No hay ni una sola evidencia científica que demuestre que el humo del tabaco aumenta el riesgo de contagio para las personas que lo respiran. La prohibición de fumar en las terrazas, que se impuso en verano en España, puede justificarse por la molestia del humo pero no por las consecuencias que este pueda tener en cuanto a los contagios.
Y es que no hay ningún estudio concluyente que demuestre que el humo permite al coronavirus dispersarse más lejos o en mayor cantidad gracias al humo. No al menos más o en mayor cantidad que el aire que expulsamos al respirar. Todo lo que se dice sobre ello en internet no viene respaldado por ningún artículo científico, más que alguna opinión de expertos.

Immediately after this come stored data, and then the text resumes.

import Summits.ValiantsHypothesis.ValiantsHypothesis.Theses.ValuativeGCT

/-!
# `ValuativeGCT.CutBites` (stmt-ValiantsHypothesis-12626), line adjugate-pfaffian-kernel — Stub 6 `stub_adjDet_sparsePoint`

The sparse skew point of the witness `W_m = det (Σ_k cof X_(k,k))` (`cof Y = Y.adjugateᵀ`, `X_(k,k)` = row `(k,k)`
of a point of `End(ℂ^{m×m})` reshaped to an `m × m` matrix): for odd `m ≥ 3` there is a point all of whose rows are
skew-symmetric matrices at which `W_m ≠ 0`.

Mathematics.  Write `m = n + 1`, `n` even, and let `J` be an invertible skew matrix of size `n` (block diagonal of
`!![0, 1; -1, 0]`).  The skew matrix `S = 0 ⊕ J` of size `n + 1` (zero row and column at index `0`) has
`adjugate S = det J • E₀₀` (every other cofactor has a zero row or a zero column), hence the skew matrix
`S_k := S.submatrix (swap 0 k) (swap 0 k)` has `cof S_k = det J • E_kk`.  At the point whose row `(k,k)` is `vec S_k`
and whose other rows vanish the witness evaluates to `det (Σ_k det J • E_kk) = det (det J • 1) = det J ^ (n+1) ≠ 0`.
This is the only place of the line where `Odd m` (and `3 ≤ m`) is used. [folklore]
-/

namespace Summit.ValiantsHypothesis.ValiantsHypothesis.Theorems.CutBitesAdjugate

open Literature.NumberTheory.DiophantineGeometry Literature.Computability.AlgebraicComplexity
open MvPolynomial
open scoped BigOperators Matrix

-- `Summit.ValiantsHypothesis.ValiantsHypothesis.…` is the tree's mandated single-conjunct layout (Sub = Summit).
set_option linter.dupNamespace false

/-- For every even `n` there is a skew-symmetric `n × n` complex matrix with non-zero determinant: the block diagonal
matrix of `n/2` copies of `!![0, 1; -1, 0]` (determinant `1`). [folklore] -/
theorem cbAdj_exists_skew_det_ne_zero (n : ℕ) (hn : Even n) :
    ∃ J : Matrix (Fin n) (Fin n) ℂ, (∀ a b, J a b = -J b a) ∧ J.det ≠ 0 := by
  obtain ⟨h, rfl⟩ := hn
  let e : Fin 2 × Fin h ≃ Fin (h + h) := finProdFinEquiv.trans (finCongr (two_mul h))
  refine ⟨Matrix.reindex e e (Matrix.blockDiagonal fun _ : Fin h => !![(0 : ℂ), 1; -1, 0]), ?_, ?_⟩
  · intro a b
    simp only [Matrix.reindex_apply, Matrix.submatrix_apply]
    generalize e.symm a = x
    generalize e.symm b = y
    obtain ⟨i, k⟩ := x
    obtain ⟨j, k'⟩ := y
    rw [Matrix.blockDiagonal_apply', Matrix.blockDiagonal_apply']
    by_cases hk : k = k'
    · subst hk
      simp only [if_true]
      fin_cases i <;> fin_cases j <;> simp
    · rw [if_neg hk, if_neg (Ne.symm hk), neg_zero]
  · rw [Matrix.det_reindex_self, Matrix.det_blockDiagonal]
    simp [Matrix.det_fin_two_of]

/-- Adjugate of a square matrix of size `n + 1` whose row `0` and column `0` vanish: the only (possibly) non-zero
entry is the `(0,0)` one, equal to the determinant of the complementary minor. [folklore] -/
theorem cbAdj_adjugate_padded {R : Type*} [CommRing R] {n : ℕ} (S : Matrix (Fin (n + 1)) (Fin (n + 1)) R)
    (hrow : ∀ j, S 0 j = 0) (hcol : ∀ i, S i 0 = 0) (i j : Fin (n + 1)) :
    S.adjugate i j = if i = 0 ∧ j = 0 then (S.submatrix Fin.succ Fin.succ).det else 0 := by
  split_ifs with h
  · rw [h.1, h.2, Matrix.adjugate_fin_succ_eq_det_submatrix, Fin.succAbove_zero]
    simp
  · rw [Matrix.adjugate_apply]
    by_cases hj : j = 0
    · subst hj
      have hi : i ≠ 0 := fun hi => h ⟨hi, rfl⟩
      refine Matrix.det_eq_zero_of_column_eq_zero 0 fun a => ?_
      by_cases ha : a = 0
      · subst ha
        rw [Matrix.updateRow_self, Pi.single_apply, if_neg hi.symm]
      · rw [Matrix.updateRow_ne ha, hcol]
    · refine Matrix.det_eq_zero_of_row_eq_zero 0 fun c => ?_
      rw [Matrix.updateRow_ne (Ne.symm hj), hrow]

/-- For `S` of size `n + 1` with vanishing row `0` and column `0`, the sum over `k` of the cofactor matrices of the
conjugates `S.submatrix (swap 0 k) (swap 0 k)` is the scalar matrix `det (minor) • 1`. [folklore] -/
theorem cbAdj_sum_cof_swap {R : Type*} [CommRing R] {n : ℕ} (S : Matrix (Fin (n + 1)) (Fin (n + 1)) R)
    (hrow : ∀ j, S 0 j = 0) (hcol : ∀ i, S i 0 = 0) :
    ∑ k : Fin (n + 1), (S.submatrix (Equiv.swap 0 k) (Equiv.swap 0 k)).adjugateᵀ =
      (S.submatrix Fin.succ Fin.succ).det • (1 : Matrix (Fin (n + 1)) (Fin (n + 1)) R) := by
  ext a b
  rw [Matrix.sum_apply]
  simp only [Matrix.transpose_apply, Matrix.adjugate_submatrix_equiv_self, Matrix.submatrix_apply,
    cbAdj_adjugate_padded S hrow hcol, Equiv.swap_apply_eq_iff, Equiv.swap_apply_left]
  by_cases hab : a = b
  · subst hab
    simp
  · rw [Matrix.smul_apply, Matrix.one_apply_ne hab, smul_zero]
    refine Finset.sum_eq_zero fun k _ => ?_
    rw [if_neg]
    rintro ⟨rfl, rfl⟩
    exact hab rfl

/-- Evaluation of the witness `W_m = det (Σ_k cof X_(k,k))` at a point `p`: it is `det (Σ_k cof P_k)` with `P_k` the
row `(k,k)` of `p` reshaped to an `m × m` matrix (`eval` is a ring map, so it commutes with `det`, sums, `adjugate`
and transpose). [folklore] -/
theorem cbAdj_eval_witness (m : ℕ) (p : MatIdx m × MatIdx m → ℂ) :
    MvPolynomial.eval p (Matrix.det (∑ k : Fin m, (Matrix.of fun a b : Fin m =>
        (X (toLex (k, k), toLex (a, b)) : MvPolynomial (MatIdx m × MatIdx m) ℂ)).adjugateᵀ)) =
      Matrix.det (∑ k : Fin m, (Matrix.of fun a b : Fin m => p (toLex (k, k), toLex (a, b))).adjugateᵀ) := by
  rw [RingHom.map_det, map_sum]
  congr 1
  refine Finset.sum_congr rfl fun k _ => ?_
  rw [RingHom.mapMatrix_apply, Matrix.transpose_map, ← RingHom.mapMatrix_apply, RingHom.map_adjugate,
    RingHom.mapMatrix_apply]
  congr 2
  ext a b
  simp

/-- **Stub 6 — the sparse skew point** (Pfaffian-kernel lever; uses `Odd m` and `3 ≤ m`): there is a point all of
whose rows are skew at which `W_m = det (Σ_k cof X_(k,k)) ≠ 0`.  With `m = n + 1`, `n` even, `J` an invertible skew
matrix of size `n` and `S = 0 ⊕ J`, the point has row `(k,k)` equal to `vec (S.submatrix (swap 0 k) (swap 0 k))` and
all other rows `0`; the value is `det J ^ (n+1) ≠ 0`. [folklore] -/
theorem stub_adjDet_sparsePoint (m : ℕ) (hm : Odd m) (h3 : 3 ≤ m) :
    ∃ p : MatIdx m × MatIdx m → ℂ,
      (∀ j : MatIdx m, (fun i => p (j, i)) ∈
        Submodule.span ℂ {u : MatIdx m → ℂ | ∀ a b : Fin m, u (toLex (a, b)) = -u (toLex (b, a))}) ∧
      MvPolynomial.eval p (Matrix.det (∑ k : Fin m, (Matrix.of fun a b : Fin m =>
        (X (toLex (k, k), toLex (a, b)) : MvPolynomial (MatIdx m × MatIdx m) ℂ)).adjugateᵀ)) ≠ 0 := by
  obtain ⟨n, rfl⟩ : ∃ n, m = n + 1 := ⟨m - 1, by omega⟩
  have hn : Even n := by
    obtain ⟨c, hc⟩ := hm
    exact ⟨c, by omega⟩
  obtain ⟨J, hJskew, hJdet⟩ := cbAdj_exists_skew_det_ne_zero n hn
  -- the padded skew matrix `S = 0 ⊕ J` (zero row and column at index `0`)
  set S : Matrix (Fin (n + 1)) (Fin (n + 1)) ℂ :=
    Matrix.of (Matrix.vecCons 0 fun a' => Matrix.vecCons 0 (J a')) with hS
  have hrow : ∀ j, S 0 j = 0 := fun j => by simp [hS]
  have hcol : ∀ i, S i 0 = 0 := by
    refine Fin.cases ?_ (fun i => ?_) <;> simp [hS]
  have hminor : S.submatrix Fin.succ Fin.succ = J := by
    ext a b
    simp [hS]
  have hskew : ∀ a b, S a b = -S b a := by
    refine Fin.cases ?_ (fun a' => ?_) <;> refine Fin.cases ?_ (fun b' => ?_)
    · simp [hS]
    · simp [hS]
    · simp [hS]
    · simpa [hS] using hJskew a' b'
  refine ⟨fun q => if (ofLex q.1).1 = (ofLex q.1).2 then
      S (Equiv.swap 0 (ofLex q.1).1 (ofLex q.2).1) (Equiv.swap 0 (ofLex q.1).1 (ofLex q.2).2) else 0, ?_, ?_⟩
  · intro j
    by_cases hj : (ofLex j).1 = (ofLex j).2
    · refine Submodule.subset_span ?_
      simp only [Set.mem_setOf_eq]
      intro a b
      simp only [if_pos hj, ofLex_toLex]
      exact hskew _ _
    · simp only [if_neg hj]
      exact Submodule.zero_mem _
  · rw [cbAdj_eval_witness]
    have hP : ∀ k : Fin (n + 1),
        (Matrix.of fun a b : Fin (n + 1) =>
          (fun q : MatIdx (n + 1) × MatIdx (n + 1) => if (ofLex q.1).1 = (ofLex q.1).2 then
            S (Equiv.swap 0 (ofLex q.1).1 (ofLex q.2).1) (Equiv.swap 0 (ofLex q.1).1 (ofLex q.2).2) else 0)
            (toLex (k, k), toLex (a, b))) = S.submatrix (Equiv.swap 0 k) (Equiv.swap 0 k) := by
      intro k
      ext a b
      simp
    simp only [hP]
    rw [cbAdj_sum_cof_swap S hrow hcol, hminor, Matrix.det_smul, Matrix.det_one, mul_one, Fintype.card_fin]
    exact pow_ne_zero _ hJdet

end Summit.ValiantsHypothesis.ValiantsHypothesis.Theorems.CutBitesAdjugate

Con la intención de confundir, incluso se enlazan estas publicaciones con artículos que avisan del riesgo del tabaco de producir Covid-19 grave. Lo cual no tiene nada que ver con la transmisión. Son cosas diferentes.
A pesar del empeño de algunos, no hay nada específico en el humo que aumente el riesgo de contagio frente a las gotitas de saliva sin humo. No existe ningún documento de Sanidad que así lo avale, y por lo tanto, cualquier teoría que intente imponerse sin un respaldo científico acaba siendo nada más que pseudociencia. O sea, un bulo.